Casey Dreier: Our Day of Action started as the in-person opportunity to go and advocate directly to members of Congress and their staff in Washington DC, and we had really gotten into a nice groove with those. We were getting hundreds of people showing up, really positive experiences in Washington DC, and then of course COVID hit. So we couldn't do those in person. And the last few years we'd done what I called a Virtual Day of Action, where we had organized the same level of meetings, person to person via computer, doing the same type of activity. This year, 2023, we're back. We have an in-person day of action, but it's in September. But we still wanted to retain an opportunity for people to participate in an advocacy opportunity, and a Day of Action from wherever they live. We heard a lot of feedback from our members that either financially or physically, or any other number of reasons, that it's very difficult to get to Washington DC, which I totally understand. It's across the country for me. And we wanted to retain an option for this. And so we called this our first Digital Day of Action. It's a slightly lower lift commitment. We're not organizing one-to-one meetings, but we're asking people to all act together. So we had a number of very specific letters to Congress that people could sign. Jack and I gave a prep rally, which is his term, which I really love. And we talked about why advocacy works, what advocacy we're trying to do. We had special guests from the Veritas mission talking about the potential that they can do at Venus if they get this mission back on track. And of course, special words from our president, Bethany Ehlmann, a professional planetary scientist and PI-ed her own planetary mission. It was a really great opportunity and really the first of this, what I see now as a one two day of action punch every year. Starting next year, we reverse these. In the fall of next year, we'll do our next digital day of action where anyone can participate, and we go back to spring in-person day of actions next year. So it's just we're expanding the opportunities for people to participate.
Sarah Al-Ahmed: And Jack, you've participated in our in-person Day of Action many times before as a volunteer. This is your first time doing this as an employee of The Planetary Society, and your first digital version of this, what was your experience like during the event this year?
Jack Kiraly: It's a lot of firsts all around. So for many years I did the in-person Day of Action. Now I had the benefit of downtown DC was only about four or five Metro stops away. Still a bit of a harrowing adventure if you've ever taken the DC Metro, but it was a fantastic exercise in showing just how great our community is. And we did it in our member community, quick plug for the member community if you're not already in it. And it was a great opportunity for people from all over the world to come together to celebrate space exploration, and to advance our goals as an organization. The Day of Action historically has been a very US-centric event, and this one incorporated some opportunities for our international partners, and our members all around the globe to take part in advocating for Veritas and Mars Sample Return and all the other missions that we have that are priorities for us.

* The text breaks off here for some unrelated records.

import Literature.RingTheory.KTheory.MilnorKStar
import Mathlib.GroupTheory.FreeAbelianGroup
import Mathlib.GroupTheory.QuotientGroup.Defs
import HarnessLib

/-!
# The grading of `K_*R`: the canonical maps `K_nR → K_*R` are injective and `K_*R = ⊕ₙ K_nR`
# (Milnor, *Algebraic K-theory and quadratic forms*, Invent. Math. 9 (1970), §1, «In other words …»)

Family `hodge`, lane `lit-hodgefound` (foundations library; seat `lit-hodgefound-p27`, generation 40, row g40-#8);
topic `RingTheory/KTheory`.  Sequel of `MilnorKStar` (g40-#7: Milnor's ring `K_*R = MilnorKStar R`, the tensor
algebra of `K₁R` over `ℤ` modulo the ideal generated by the `l(a) ⊗ l(1−a)`; the canonical maps
`ofDeg R n : K_nR →+ K_*R`, multiplicative (`ofDeg_mul`) and jointly generating (`iSup_range_ofDeg`)) and of
`MilnorKGroups` (g39-#12: the groups `K_nR = MilnorK R n`, i.e. the degree-wise quotients «of the n-fold tensor
product K₁F ⊗ ⋯ ⊗ K₁F by the subgroup generated by all l(a₁) ⊗ ⋯ ⊗ l(aₙ) such that aᵢ + aᵢ₊₁ = 1 for some i»,
with `symbol`, `hom_ext`, `symbol_update_mul`, `symbol_eq_zero_of_add_eq_one`, `castEquiv`).  This file proves the
«In other words» of the source: the two descriptions agree, i.e. the `ofDeg R n` are injective and `K_*R` is the direct
sum of their images.  DEFINITIONS WITH BODIES (`GSym`, `modelRels`, `modelRelSubgroup`, the `abbrev GradedModel`,
`gsymbol`, `gradedModelLift`, `gact`, `gactEnd`, `gactHom`, `grho`, `gproj`, `gcomponent`, `gtotal`, `gradedEquiv`)
and PROVED THEOREMS; no named fact, no instance, no notation, 0 `sorry`, net debt 0 (D-0026).

## The source, verbatim

J. Milnor, *Algebraic K-theory and quadratic forms*, Invent. Math. 9 (1970) 318–344 (held `paper:doi-10-1007-bf01425486`;
bib key `Milnor1970`), §1 (p0002 L5–L20): «Then K_*F is defined to be the quotient of the tensor algebra
(ℤ, K₁F, K₁F ⊗ K₁F, …) by the ideal generated by all l(a) ⊗ l(1−a) with a ≠ 0, 1. In other words each K_nF, n ≥ 2,
is the quotient of the n-fold tensor product K₁F ⊗ ⋯ ⊗ K₁F by the subgroup generated by all l(a₁) ⊗ ⋯ ⊗ l(aₙ)
such that aᵢ + aᵢ₊₁ = 1 for some i. In terms of generators and relations, K_*F can be described as the associative
ring with unit which is generated by symbols l(a), a ∈ F•, subject only to the defining relations l(ab) = l(a) + l(b)
and l(a)l(1−a) = 0.»

## What is formalised

The model `⊕ₙ K_nR` is built WITHOUT a dependent direct sum (Lean's instance synthesis does not solve
`∀ n, AddCommGroup (MilnorK R n)` under the binder — the `PiTensorProduct` instance leaves a delayed unification
`CommGroup Rˣ ≟ CommGroup ?ˣ`; checked in a probe file, already for a constant family), as the presentation of all
degrees at once: **`GradedModel R := FreeAbelianGroup (Σ n, Fin n → Rˣ) ⧸ ⟨multilinearity in each slot, adjacent
Steinberg relations⟩`** — degree by degree this is the presentation of `K_nR` «by the subgroup generated by all
l(a₁) ⊗ ⋯ ⊗ l(aₙ) such that aᵢ + aᵢ₊₁ = 1», with the tensor product unfolded into multilinearity.

* §1 `GradedModel`, the symbols `gsymbol R n c`, their relations (`gsymbol_update_mul`,
  `gsymbol_eq_zero_of_add_eq_one`), `gradedModel_hom_ext` and the universal property **`gradedModelLift`**.
* §2 **the action of `K_*R` on the model**: `gact a : {c} ↦ {a, c}` (well defined: `Fin.cons` carries relations to
  relations), `gact_mul : gact (ab) = gact a + gact b` (multilinearity in slot `0`), `gact_gact_eq_zero` (the Steinberg
  relation in slots `0, 1`), hence by the universal properties of the tensor algebra and of `RingQuot` the ring
  homomorphism **`grho : K_*R →ₐ[ℤ] AddMonoid.End (GradedModel R)`** with `grho (l a) = gact a`, and the projection
  **`gproj : K_*R →+ GradedModel R`**, `x ↦ grho x {}`, with **`gproj_ofDeg_symbol : gproj (l(c₁)⋯l(cₙ)) = {c₁, …, cₙ}`**.
* §3 **the components** `gcomponent R n : GradedModel R →+ K_nR` (`{c} ↦ {c}` in degree `n`, `0` in the other
  degrees), **`gcomponent_gproj_ofDeg : gcomponent n (gproj (ofDeg n x)) = x`**, whence
  **`ofDeg_injective : Function.Injective (ofDeg R n)`** and **`iSupIndep_range_ofDeg`** (the images of the `K_nR`
  in `K_*R` are independent; with `iSup_range_ofDeg` of `MilnorKStar` they form an internal direct sum decomposition);
  finally `gtotal : GradedModel R →+ K_*R` (`{c} ↦ l(c₁)⋯l(cₙ)`), `gproj_gtotal`, `gtotal_gproj` and the additive
  isomorphism **`gradedEquiv : K_*R ≃+ GradedModel R`** carrying `ofDeg n {c}` to the degree-`n` symbol `{c}`.

## References

* [Milnor1970] J. Milnor, *Algebraic K-theory and quadratic forms*, Invent. Math. 9 (1970) 318–344 — §1, the
  definition of `K_*F` and its degree-wise description (p0002 L5–L20).

Provenance: lane `lit-hodgefound`, seat `lit-hodgefound-p27` gen 40 (agent `literature-prover-lit-hodgefound-p27-g40-0`),
row g40-#8.
-/

set_option autoImplicit false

Casey Dreier: We always try to find opportunities for our international partners to participate, and we've taken specific actions either in support of Hera, and European Space Agency, or Canadian space policy. So this is an extension. We're really trying to work this in so everybody has a chance to participate together, which is the societal aspect of The Planetary Society.

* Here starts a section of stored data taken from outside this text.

import Mathlib
import HarnessLib

/-!
# QUANT lane R8, front "FAR beyond trees", layer one — the BUNDLE DICHOTOMY (pendant trees flatten at layer one): algebraic core

builds on p205010 (kernel theorem, internal audit signed; external expert review pending)

Support file (`--supports stmt-CriticalPhenomena-4575`), seat `prim-quant-p1` (gen 18); memo
`run/shared/lean/prim/quant/prim-quant-p1-g18/FOR-LEAD-UNICYCLIC-TREES.md` §1–§2 (exact numerics `num/bundle.py`, `num/decomp_check.py`).
Pure real algebra on a finset of "lighter leaves"; standard axioms; no sorries; no measure theory (the graph-level reading of these
quantities as `prodBernoulli` probabilities is file F-B of the memo's kernel plan).

**Setting (memo §1).**  In a finite weighted graph with observer `o` and relay set `A`, a PENDANT BUNDLE is a vertex `u ∉ A ∪ {o}` whose
positive-weight pairs are one parent `p` (weight `w`) and `d ≥ 2` pendant relays: the heaviest leaf `ℓ₁` (weight `p₁`) and the lighter
leaves `i ∈ I` (weights `q i ≤ p₁`).  With `R = #{i ∈ I : s(u,i) open}` (independent Bernoulli), `z0 = P(R = 0) = ∏ (1 − q i)` and
`z1 = P(R = 1) = Σ_i q i ∏_{j ≠ i} (1 − q j)`, the layer-one event decomposes as
`P(N ≥ 2) = A + B·h + C·t` with `B, C ≥ 0` determined off the bundle and `h = P(X ≥ 1)`, `t = P(X ≥ 2)`,
`X = 𝟙[s(p,u) open]·#{open leaf pairs}`:
* current bundle: `hCur = w (p₁ + (1 − p₁)(1 − z0))`, `tCur = w (p₁ (1 − z0) + (1 − p₁)(1 − z0 − z1))`;
* DETACH (re-hang `ℓ₁` at `p` with weight `w p₁`): `hDet = 1 − (1 − w p₁)(1 − w (1 − z0))`, `tDet = w p₁ · w (1 − z0) + (1 − w p₁) · w (1 − z0 − z1)`;
* GLUE (`w ↦ w p₁`, `p₁ ↦ 1`, `q i ↦ q i / p₁`): `hGlue = w p₁`, `tGlue = w p₁ (1 − z0(q/p₁))`.
Both moves preserve every relay marginal (leaf `i`: `w · q i`), hence the mean and the least marginal of `Quant.FarRelayRow` at `j = 1`.

* `Quant.Bundle.z0`, `Quant.Bundle.z1` and their bounds (`z0_nonneg`, `z1_nonneg`, `z0_add_z1_le_one`, …);
* `Quant.Bundle.conc_ineq` — the concavity inequality `p₁ (1 − ∏ (1 − q i / p₁)) ≤ 1 − ∏ (1 − q i)` for `0 ≤ q i ≤ p₁`, `0 < p₁ ≤ 1`;
* `Quant.Bundle.det_sub_cur`, `Quant.Bundle.glue_sub_cur_le` — the two increments of `B h + C t`:
  `ΔΦ_detach = w (1 − w) p₁ (B (1 − z0) − C z1)` (identity) and, when `C z1 ≤ B (1 − z0)`, `ΔΦ_glue ≤ C w (p₁ (1 − z0(q/p₁)) − (1 − z0)) ≤ 0`;
* **`Quant.Bundle.dichotomy`** — for all `B, C ≥ 0`: `B hDet + C tDet ≤ B hCur + C tCur` or `B hGlue + C tGlue ≤ B hCur + C tCur`
  (test: `B (1 − z0) ≤ C z1`).  Consequence (memo §3, files F-B/F-C): at layer one every pendant tree flattens into hairs at its attachment
  vertex or the FAR(1) conclusion holds outright; FAR(1) on every unicyclic support follows from `HairyCycle.SunFAR K 1` for all `K`,
  and FAR(1) on trees from the star case.
Nearest prior art searched (corpus hybrid "two-terminal reliability pendant vertex splitting at least two terminals connected", galaxy
"vertex splitting|factoring theorem|K-terminal"): network-reliability factoring / series–parallel reductions are law IDENTITIES; the monotone
(law-changing) detach/glue dichotomy for the event "at least two relays" was not found — [this work].
-/

noncomputable section

namespace Summit.CriticalPhenomena.PercolationContinuityZ3.Theorems

namespace Quant

namespace Bundle

open Finset

variable {ι : Type*} [DecidableEq ι]

/-! ## The law of the number of open lighter leaves -/

/-- `z0 I q = ∏_{i∈I} (1 − q i)` = P(no lighter leaf pair open). [this work] -/
def z0 (I : Finset ι) (q : ι → ℝ) : ℝ := ∏ i ∈ I, (1 - q i)

/-- `z1 I q = Σ_{i∈I} q i · ∏_{j∈I∖i} (1 − q j)` = P(exactly one lighter leaf pair open). [this work] -/
def z1 (I : Finset ι) (q : ι → ℝ) : ℝ := ∑ i ∈ I, q i * ∏ j ∈ I.erase i, (1 - q j)

omit [DecidableEq ι] in
/-- `z0 ∅ = 1`. [this work] -/
@[simp] theorem z0_empty (q : ι → ℝ) : z0 (∅ : Finset ι) q = 1 := by simp [z0]

/-- `z1 ∅ = 0`. [this work] -/
@[simp] theorem z1_empty (q : ι → ℝ) : z1 (∅ : Finset ι) q = 0 := by simp [z1]

/-- Recursion for `z0`: `z0 (insert a I) = (1 − q a) · z0 I`. [this work] -/
theorem z0_insert {a : ι} {I : Finset ι} (ha : a ∉ I) (q : ι → ℝ) :
    z0 (insert a I) q = (1 - q a) * z0 I q := by
  unfold z0; rw [prod_insert ha]

/-- Recursion for `z1`: `z1 (insert a I) = q a · z0 I + (1 − q a) · z1 I`. [this work] -/
theorem z1_insert {a : ι} {I : Finset ι} (ha : a ∉ I) (q : ι → ℝ) :
    z1 (insert a I) q = q a * z0 I q + (1 - q a) * z1 I q := by
  unfold z1 z0
  rw [sum_insert ha, erase_insert ha]
  congr 1
  rw [mul_sum]
  refine sum_congr rfl fun i hi => ?_
  have hai : a ≠ i := fun h => ha (h ▸ hi)
  rw [erase_insert_of_ne hai, prod_insert (fun h => ha (mem_of_mem_erase h))]
  ring

omit [DecidableEq ι] in
/-- `0 ≤ z0` when `q i ≤ 1`. [this work] -/
theorem z0_nonneg {I : Finset ι} {q : ι → ℝ} (hq1 : ∀ i ∈ I, q i ≤ 1) : 0 ≤ z0 I q :=
  prod_nonneg fun i hi => by linarith [hq1 i hi]

omit [DecidableEq ι] in
/-- `z0 ≤ 1` when `0 ≤ q i ≤ 1`. [this work] -/
theorem z0_le_one {I : Finset ι} {q : ι → ℝ} (hq0 : ∀ i ∈ I, 0 ≤ q i) (hq1 : ∀ i ∈ I, q i ≤ 1) : z0 I q ≤ 1 :=
  prod_le_one (fun i hi => by linarith [hq1 i hi]) fun i hi => by linarith [hq0 i hi]

/-- `0 ≤ z1` when `0 ≤ q i ≤ 1`. [this work] -/
theorem z1_nonneg {I : Finset ι} {q : ι → ℝ} (hq0 : ∀ i ∈ I, 0 ≤ q i) (hq1 : ∀ i ∈ I, q i ≤ 1) : 0 ≤ z1 I q :=
  sum_nonneg fun i hi => mul_nonneg (hq0 i hi)
    (prod_nonneg fun j hj => by linarith [hq1 j (mem_of_mem_erase hj)])

/-- `z0 + z1 ≤ 1` (a sub-probability) when `0 ≤ q i ≤ 1`. [this work] -/
theorem z0_add_z1_le_one {I : Finset ι} {q : ι → ℝ} (hq0 : ∀ i ∈ I, 0 ≤ q i) (hq1 : ∀ i ∈ I, q i ≤ 1) :
    z0 I q + z1 I q ≤ 1 := by
  induction I using Finset.induction_on with
  | empty => simp
  | insert a I ha ih =>
    have hq0' : ∀ i ∈ I, 0 ≤ q i := fun i hi => hq0 i (mem_insert_of_mem hi)
    have hq1' : ∀ i ∈ I, q i ≤ 1 := fun i hi => hq1 i (mem_insert_of_mem hi)
    have h0 := z0_nonneg (q := q) hq1'
    have ha0 := hq0 a (mem_insert_self a I)
    have ha1 := hq1 a (mem_insert_self a I)
    have h1 := z1_nonneg (q := q) hq0' hq1'
    rw [z0_insert ha, z1_insert ha]
    nlinarith [ih hq0' hq1']

omit [DecidableEq ι] in
/-- Monotonicity of `z0` under shrinking the weights: for `λ ≤ 1` and `0 ≤ q i ≤ 1`, `∏ (1 − q i) ≤ ∏ (1 − λ q i)`. [this work] -/
theorem z0_le_z0_smul {I : Finset ι} {q : ι → ℝ} {lam : ℝ} (hl1 : lam ≤ 1)
    (hq0 : ∀ i ∈ I, 0 ≤ q i) (hq1 : ∀ i ∈ I, q i ≤ 1) :
    z0 I q ≤ z0 I (fun i => lam * q i) := by
  unfold z0
  refine prod_le_prod (fun i hi => by linarith [hq1 i hi]) fun i hi => ?_
  have : lam * q i ≤ q i := by nlinarith [hq0 i hi]
  linarith

/-- **The concavity inequality** in product form: for `0 ≤ λ ≤ 1` and `0 ≤ q i ≤ 1`,
`λ · (1 − ∏_{i∈I} (1 − q i)) ≤ 1 − ∏_{i∈I} (1 − λ q i)` (the map `λ ↦ 1 − ∏ (1 − λ q i)` is concave and vanishes at `0`). [this work] -/
theorem conc_ineq_smul {I : Finset ι} {q : ι → ℝ} {lam : ℝ} (hl0 : 0 ≤ lam) (hl1 : lam ≤ 1)
    (hq0 : ∀ i ∈ I, 0 ≤ q i) (hq1 : ∀ i ∈ I, q i ≤ 1) :
    lam * (1 - z0 I q) ≤ 1 - z0 I (fun i => lam * q i) := by
  induction I using Finset.induction_on with
  | empty => simp
  | insert a I ha ih =>
    have hq0' : ∀ i ∈ I, 0 ≤ q i := fun i hi => hq0 i (mem_insert_of_mem hi)
    have hq1' : ∀ i ∈ I, q i ≤ 1 := fun i hi => hq1 i (mem_insert_of_mem hi)
    have ih' := ih hq0' hq1'
    have ha0 := hq0 a (mem_insert_self a I)
    have ha1 := hq1 a (mem_insert_self a I)
    -- `P := z0 I (λq) ≥ P₁ := z0 I q ≥ 0`
    have hP1 : 0 ≤ z0 I q := z0_nonneg hq1'
    have hPP : z0 I q ≤ z0 I (fun i => lam * q i) := z0_le_z0_smul hl1 hq0' hq1'
    rw [z0_insert ha, z0_insert ha]
    -- goal: lam * (1 - (1 - q a) * P₁) ≤ 1 - (1 - lam * q a) * P
    -- from ih': lam * (1 - P₁) ≤ 1 - P, and lam * q a * P₁ ≤ lam * q a * P
    have h2 : lam * q a * z0 I q ≤ lam * q a * z0 I (fun i => lam * q i) :=
      mul_le_mul_of_nonneg_left hPP (mul_nonneg hl0 ha0)
    nlinarith [ih', h2]

/-- **The concavity inequality** of memo §2 (ii): for `0 < p₁ ≤ 1` and `0 ≤ q i ≤ p₁`,
`p₁ · (1 − ∏ (1 − q i / p₁)) ≤ 1 − ∏ (1 − q i)`. [this work] -/
theorem conc_ineq {I : Finset ι} {q : ι → ℝ} {p₁ : ℝ} (hp0 : 0 < p₁) (hp1 : p₁ ≤ 1)
    (hq0 : ∀ i ∈ I, 0 ≤ q i) (hqp : ∀ i ∈ I, q i ≤ p₁) :
    p₁ * (1 - z0 I (fun i => q i / p₁)) ≤ 1 - z0 I q := by
  have key := conc_ineq_smul (I := I) (q := fun i => q i / p₁) (lam := p₁) hp0.le hp1
    (fun i hi => div_nonneg (hq0 i hi) hp0.le) (fun i hi => (div_le_one hp0).2 (hqp i hi))
  have hfun : (fun i => p₁ * (q i / p₁)) = q := by
    funext i; field_simp
  rw [hfun] at key
  exact key

/-! ## The six closed forms -/

section Forms

variable (w p₁ : ℝ) (I : Finset ι) (q : ι → ℝ)

/-- Current bundle: `h = P(X ≥ 1) = w (p₁ + (1 − p₁)(1 − z0))`. [this work] -/
def hCur : ℝ := w * (p₁ + (1 - p₁) * (1 - z0 I q))

/-- Current bundle: `t = P(X ≥ 2) = w (p₁ (1 − z0) + (1 − p₁)(1 − z0 − z1))`. [this work] -/
def tCur : ℝ := w * (p₁ * (1 - z0 I q) + (1 - p₁) * (1 - z0 I q - z1 I q))

/-- After DETACH (heaviest leaf re-hung at the parent with weight `w p₁`, independent of the bundle):
`h' = 1 − (1 − w p₁)(1 − w (1 − z0))`. [this work] -/
def hDet : ℝ := 1 - (1 - w * p₁) * (1 - w * (1 - z0 I q))

/-- After DETACH: `t' = w p₁ · w (1 − z0) + (1 − w p₁) · w (1 − z0 − z1)`. [this work] -/
def tDet : ℝ := w * p₁ * (w * (1 - z0 I q)) + (1 - w * p₁) * (w * (1 - z0 I q - z1 I q))

/-- After GLUE (`w ↦ w p₁`, heaviest leaf sure, `q i ↦ q i / p₁`): `h'' = w p₁`. [this work] -/
def hGlue : ℝ := w * p₁

/-- After GLUE: `t'' = w p₁ · (1 − z0 (q / p₁))`. [this work] -/
def tGlue : ℝ := w * p₁ * (1 - z0 I (fun i => q i / p₁))

end Forms

/-! ## The two increments and the dichotomy -/

/-- DETACH increment (identity): `(B hDet + C tDet) − (B hCur + C tCur) = w (1 − w) p₁ (B (1 − z0) − C z1)`. [this work] -/
theorem det_sub_cur (B C w p₁ : ℝ) (I : Finset ι) (q : ι → ℝ) :
    (B * hDet w p₁ I q + C * tDet w p₁ I q) - (B * hCur w p₁ I q + C * tCur w p₁ I q) =
      w * (1 - w) * p₁ * (B * (1 - z0 I q) - C * z1 I q) := by
  unfold hDet tDet hCur tCur; ring

/-- GLUE increment (identity): `(B hGlue + C tGlue) − (B hCur + C tCur)
  = −B w (1 − p₁)(1 − z0) + C w (p₁ (1 − z0(q/p₁)) − p₁ (1 − z0) − (1 − p₁)(1 − z0 − z1))`. [this work] -/
theorem glue_sub_cur (B C w p₁ : ℝ) (I : Finset ι) (q : ι → ℝ) :
    (B * hGlue w p₁ + C * tGlue w p₁ I q) - (B * hCur w p₁ I q + C * tCur w p₁ I q) =
      -(B * (w * ((1 - p₁) * (1 - z0 I q)))) +
        C * (w * (p₁ * (1 - z0 I (fun i => q i / p₁)) - p₁ * (1 - z0 I q) - (1 - p₁) * (1 - z0 I q - z1 I q))) := by
  unfold hGlue tGlue hCur tCur; ring

/-- GLUE branch: if `C z1 ≤ B (1 − z0)` (the DETACH test fails) then
`(B hGlue + C tGlue) − (B hCur + C tCur) ≤ C w (p₁ (1 − z0(q/p₁)) − (1 − z0)) ≤ 0`. [this work] -/
theorem glue_sub_cur_le {B C w p₁ : ℝ} {I : Finset ι} {q : ι → ℝ} (hC : 0 ≤ C) (hw0 : 0 ≤ w)
    (hp0 : 0 < p₁) (hp1 : p₁ ≤ 1) (hq0 : ∀ i ∈ I, 0 ≤ q i) (hqp : ∀ i ∈ I, q i ≤ p₁)
    (htest : C * z1 I q ≤ B * (1 - z0 I q)) :
    (B * hGlue w p₁ + C * tGlue w p₁ I q) - (B * hCur w p₁ I q + C * tCur w p₁ I q) ≤ 0 := by
  rw [glue_sub_cur]
  have hconc := conc_ineq (I := I) hp0 hp1 hq0 hqp
  -- replace `B (1 − z0)` by the smaller `C z1` in the negative term
  have h1 : -(B * (w * ((1 - p₁) * (1 - z0 I q)))) ≤ -(C * z1 I q * (w * (1 - p₁))) := by
    have hfac : 0 ≤ w * (1 - p₁) := mul_nonneg hw0 (by linarith)
    nlinarith [mul_le_mul_of_nonneg_right htest hfac]
  have h2 : -(C * z1 I q * (w * (1 - p₁))) +
      C * (w * (p₁ * (1 - z0 I (fun i => q i / p₁)) - p₁ * (1 - z0 I q) - (1 - p₁) * (1 - z0 I q - z1 I q))) =
      C * w * (p₁ * (1 - z0 I (fun i => q i / p₁)) - (1 - z0 I q)) := by ring
  have h3 : C * w * (p₁ * (1 - z0 I (fun i => q i / p₁)) - (1 - z0 I q)) ≤ 0 :=
    mul_nonpos_of_nonneg_of_nonpos (mul_nonneg hC hw0) (by linarith)
  linarith

/-- DETACH branch: if `B (1 − z0) ≤ C z1` then `B hDet + C tDet ≤ B hCur + C tCur`. [this work] -/
theorem det_le_cur {B C w p₁ : ℝ} {I : Finset ι} {q : ι → ℝ} (hw0 : 0 ≤ w) (hw1 : w ≤ 1) (hp0 : 0 ≤ p₁)
    (htest : B * (1 - z0 I q) ≤ C * z1 I q) :
    B * hDet w p₁ I q + C * tDet w p₁ I q ≤ B * hCur w p₁ I q + C * tCur w p₁ I q := by
  have hid := det_sub_cur B C w p₁ I q
  have hfac : 0 ≤ w * (1 - w) * p₁ := mul_nonneg (mul_nonneg hw0 (by linarith)) hp0
  have : w * (1 - w) * p₁ * (B * (1 - z0 I q) - C * z1 I q) ≤ 0 :=
    mul_nonpos_of_nonneg_of_nonpos hfac (by linarith)
  linarith

/-- **BUNDLE DICHOTOMY** (memo Lemma 1).  For `B, C ≥ 0`, `0 ≤ w ≤ 1`, `0 < p₁ ≤ 1` and lighter leaves `0 ≤ q i ≤ p₁`:
detaching the heaviest leaf or gluing it does not increase `B h + C t` — i.e. at layer one one of the two marginal-preserving
moves does not increase `P(N ≥ 2) = A + B·P(X ≥ 1) + C·P(X ≥ 2)`. [this work] -/
theorem dichotomy {B C w p₁ : ℝ} {I : Finset ι} {q : ι → ℝ} (hB : 0 ≤ B) (hC : 0 ≤ C) (hw0 : 0 ≤ w) (hw1 : w ≤ 1)
    (hp0 : 0 < p₁) (hp1 : p₁ ≤ 1) (hq0 : ∀ i ∈ I, 0 ≤ q i) (hqp : ∀ i ∈ I, q i ≤ p₁) :
    B * hDet w p₁ I q + C * tDet w p₁ I q ≤ B * hCur w p₁ I q + C * tCur w p₁ I q ∨
      B * hGlue w p₁ + C * tGlue w p₁ I q ≤ B * hCur w p₁ I q + C * tCur w p₁ I q := by
  have _ := hB
  by_cases htest : B * (1 - z0 I q) ≤ C * z1 I q
  · exact Or.inl (det_le_cur hw0 hw1 hp0.le htest)
  · right
    have := glue_sub_cur_le (B := B) hC hw0 hp0 hp1 hq0 hqp (le_of_lt (not_le.1 htest))
    linarith

/-! ## Sanity: marginals are preserved (leaf `i` keeps marginal `w · q i`, the heaviest leaf keeps `w · p₁`) -/

/-- DETACH keeps the heaviest leaf's marginal: the new pair at the parent has weight `w p₁ = w · p₁`; GLUE keeps it:
`(w p₁) · 1 = w p₁`; and GLUE keeps every lighter marginal: `(w p₁) · (q i / p₁) = w · q i`. [this work] -/
theorem marg_glue (w p₁ : ℝ) (hp0 : p₁ ≠ 0) (qi : ℝ) : w * p₁ * (qi / p₁) = w * qi := by
  field_simp

end Bundle

end Quant

end Summit.CriticalPhenomena.PercolationContinuityZ3.Theorems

Sarah Al-Ahmed: And that brings up a great question, which was one that you had to address during the prep rally. We have members all around the world who want to get into space advocacy, but our Day of Action focuses primarily on NASA, advocating for their budget and their missions. Why is that such an effective way for us to be using our advocacy time to advance space science and exploration?
Casey Dreier: Well, there's a couple practical reasons. The majority of our members are in the United States. NASA is the largest space program, and through its international partnerships, it really sets the agenda for a lot of other nations. NASA also has, through the particulars of the US Democratic system, a lot of very direct opportunities for citizens to weigh in, whether through their representatives, or to NASA itself. The system is designed for very direct public input. It's a bit more complicated and a few steps removed in a lot of other parliamentary systems, or the US, or the European Space Agency, which is itself comprised of various space agencies representing their various national interests. So it's very direct in that sense. But one thing I always like to say to our members, and we've done this in the past, if you see opportunities for rallying members of your country or members of your... If you're an ESA, and you see an opportunity within ESA for public input, let us know. And this is the real value of, Jack and I are just two people focusing on the US space policy primarily. But when we see opportunities other places, and we trust our members will bring those to us, we can act on those, and we have in the past.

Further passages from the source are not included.